Data provided:

import Summits.QuantumFields.YangMills.Theorems.BalabanUVNodesN15KingModelThm33AtRegularFieldRegionUnit
import Summits.QuantumFields.YangMills.Theorems.BalabanUVNodesN15KingModelThm33AtRegularFieldRegionFine
import Summits.QuantumFields.YangMills.Theorems.BalabanUVNodesN15KingModelThm33AtRegularFieldBoxFine
import Summits.QuantumFields.YangMills.Theorems.BalabanUVNodesN15KingModelThm33AtRegularFieldDeltaNearBoundary
import Summits.QuantumFields.YangMills.Theorems.BalabanUVNodesN15KingModelB9Thm315AtRegularField

/-!
# Route «BalabanUVNodes», node N15 = NE2 — THE KING-MODEL RUNG, PART Θ⁺⁺⁺-c (assembly): KING 1986 THEOREM 3.3 **BY NAME AT A REGULAR BACKGROUND
# `A ≠ 0` ON A BIG-BLOCK BOX `Ω ⊊ T_ε`, THE `δ`-CLAUSES LIVE, WITHOUT THE `R₀`-INTERIOR RESTRICTION** — King's «rectangular parallelepiped which is a
# union of large blocks», observation points and sources on ALL bond-closed sites of `Ω`

Cell `pub-ymgap`, Track A (D-0062), seat `pub-ymgap-dag-n15-e` (R141 (C), s3), generation 21; assembles PARTS Θ⁺⁺-b (`region_unit_clauses`), Θ⁺⁺-c
(`region_fine_clauses`, at `Ω` for the `R₀`-interior points and at `T_ε` for all points), Θ⁺⁺⁺-a (`box_fine_clauses`) and Θ⁺⁺⁺-b (`deltaG_near`,
`deltaDG_near`, `deltaHolder_far`, `deltaHolder_near`).  `bears_on: R4∕N15`; `--supports stmt-QuantumFields-27366` (K3⁸, `--as helper`).  COUNT-NEUTRAL.

THE PRINT.  [King1986] Theorem 3.3 pp. 655–656 (verbatim in `ContinuumLimit.Thm33Printed`): *«Let A be regular on Ω_η, with η = L^{−k}, and let Ω^{(k)} be a
rectangular parallelepiped which is a union of large blocks on T₁^{(k)}. Then for all k ≤ K, some δ₀ > 0, 0 < α < 1, and for f : Ω_η → R^N, [(3.6), (3.7),
(3.8)]. Finally, define δC^{(k)}(Ω, A) = C^{(k)}(Ω, A) − C^{(k)}(A) and δG_k(Ω, A) = G_k(Ω, A) − G_k(A); then … with the additional factors
exp[−δ₀ dist({x, y}, ∂Ω)] and exp[−δ₀ dist({x, y}, ∂Ω) − δ₀ dist(supp f, ∂Ω)] respectively …  Theorem 3.3 is proved in [Ba 4].»*

WHAT THIS FILE PROVES (0 `sorry`, no `def`).  ★★★ **`thm33Printed_king_regularField_box`**: for `d ≥ 1`, `L` odd `> 1`, `a, m² > 0`, `N`, `(e, q)` there
are `K₀min` and, for every cube size `K₀ ≥ K₀min` with `L ∣ K₀`, a threshold `t > 0` such that for every cubic torus of r14's sub-family (`Shape P`,
`K₀ ∣ M`, `3K₀ ≤ 2M`), every level `1 ≤ k < K_P` with `L^kε ≤ 1`, EVERY CELL-PRODUCT BOX OF LARGE BLOCKS `Ω = cellBox k K₀ S`, every admissible contour
system `Γ` INSIDE `Ω` (`IsAdm y x (Γ y x)`, `Γ y x ⊂ Ω` for `x, y ∈ Ω`) and every field `A` with one-step differences `≤ δ`, `L^k·δ·|e| ≤ t`:
`Thm33Printed (kingThm33DataAlong C P k Ω (bset Ω) Γ A a m²)` with `α = ½` — the fine carrier is ALL of `bset Ω` (the sites of `Ω` whose forward bonds lie
in `Ω`), NO `R₀`-restriction.  The nine clauses: (3.6)×2 and `δC` ⇐ Θ⁺⁺-b (every carrier); (3.7)×2, (3.8) at every point ∕ bond ∕ pair ⇐ Θ⁺⁺⁺-a (p26∕p35's
`R₀`-free box theorems); the three `δG` clauses: at `R₀`-interior points ⇐ Θ⁺⁺-c ([Ba1] (2.26) under `R₀`), at points within `R₀ ≤ (2d+7)K₀L^k` of `Ωᶜ`
⇐ Θ⁺⁺⁺-b from the box bound for `G_k(Ω, A)` and the torus bound for `G_k(A)` (Θ⁺⁺-c at `Ω = T_ε`), Hölder pairs `≥ L^k` apart from the pointwise
derivative clauses, closer pairs near `∂Ω` from the two (3.8) bounds.  + `thm33Printed_king_box_of_isRegular35` (King Def 3.2 (3.5) BY NAME as hypothesis).
[cite: King1986, Thm 3.3 (3.6)–(3.8) pp.655–656] [cite: Balaban1982Higgs1, Prop. 2.1 (2.24)–(2.26) p.610, p.611 l.1–2, Prop. 2.2 (2.27), Prop. 2.3 (2.34)–(2.38) pp.611–612]
[cite: Balaban1983RegularityDecay, Theorem (1.9)–(1.12) p.573, p.579, Prop. 2.3 p.574]

HONEST FRAMING ∕ SCOPE.  (i) A KNIT; no estimate is new; the near-boundary `δ`-clauses cost the constant `e^{δ₀(2d+7)K₀·3∕2+…}` (per cube size, as every
constant here) and the rate `δ₀∕2`.  (ii) «Rectangular parallelepiped» ↦ p35's `cellBox k K₀ S` with the transports read along a contour system `Γ ⊂ Ω` (needed only
for (3.8): the tree's box Hölder theorem wants the contour inside `Ω`; PART Θ⁺⁺-a′ makes `Γ` a parameter of the datum); for a product of cell intervals
at most half the torus the coordinatewise shortest staircase qualifies — PART Θ⁺⁺⁺-d `…IntervalBox` (`legsK_subset_intervalBox`,
`thm33Printed_king_regularField_intervalBox`).  (iii) Fine carrier `bset Ω` (sites with all `d` forward
bonds in `Ω`): the last layer of sites of `Ω` below its upper faces carries no forward bond of `Ω` in that direction and is not an observation point — King's
`Ω_η` read as the bond-closed part.  (iv) Regularity `|ΔA| ≤ δ` on all of `T_ε` (the `δ`-operators involve `G_k(A)` on `T_ε`); cubic tori; `L ∣ K₀`;
`m² > 0`; `1 ≤ k < K_P`; `L^kε ≤ 1`; constants per `K₀`.  NOT Bałaban's non-abelian `G(U)`; NE2⁺ NOT printed ∕ not proved; NOT a node discharge; counts
untouched; nothing continuum ∕ ℝ⁴ ∕ OS ∕ mass-gap ∕ Clay.
-/

noncomputable section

Work request:
Going back to the entries above, set down exactly the lines that begin at the one with "pair ⇐ Θ⁺⁺⁺-a (p26∕p35's" and end at the one with "from the pointwise", both included, and nothing else.

Result of this task:
in `Ω`), NO `R₀`-restriction.  The nine clauses: (3.6)×2 and `δC` ⇐ Θ⁺⁺-b (every carrier); (3.7)×2, (3.8) at every point ∕ bond ∕ pair ⇐ Θ⁺⁺⁺-a (p26∕p35's
`R₀`-free box theorems); the three `δG` clauses: at `R₀`-interior points ⇐ Θ⁺⁺-c ([Ba1] (2.26) under `R₀`), at points within `R₀ ≤ (2d+7)K₀L^k` of `Ωᶜ`
⇐ Θ⁺⁺⁺-b from the box bound for `G_k(Ω, A)` and the torus bound for `G_k(A)` (Θ⁺⁺-c at `Ω = T_ε`), Hölder pairs `≥ L^k` apart from the pointwise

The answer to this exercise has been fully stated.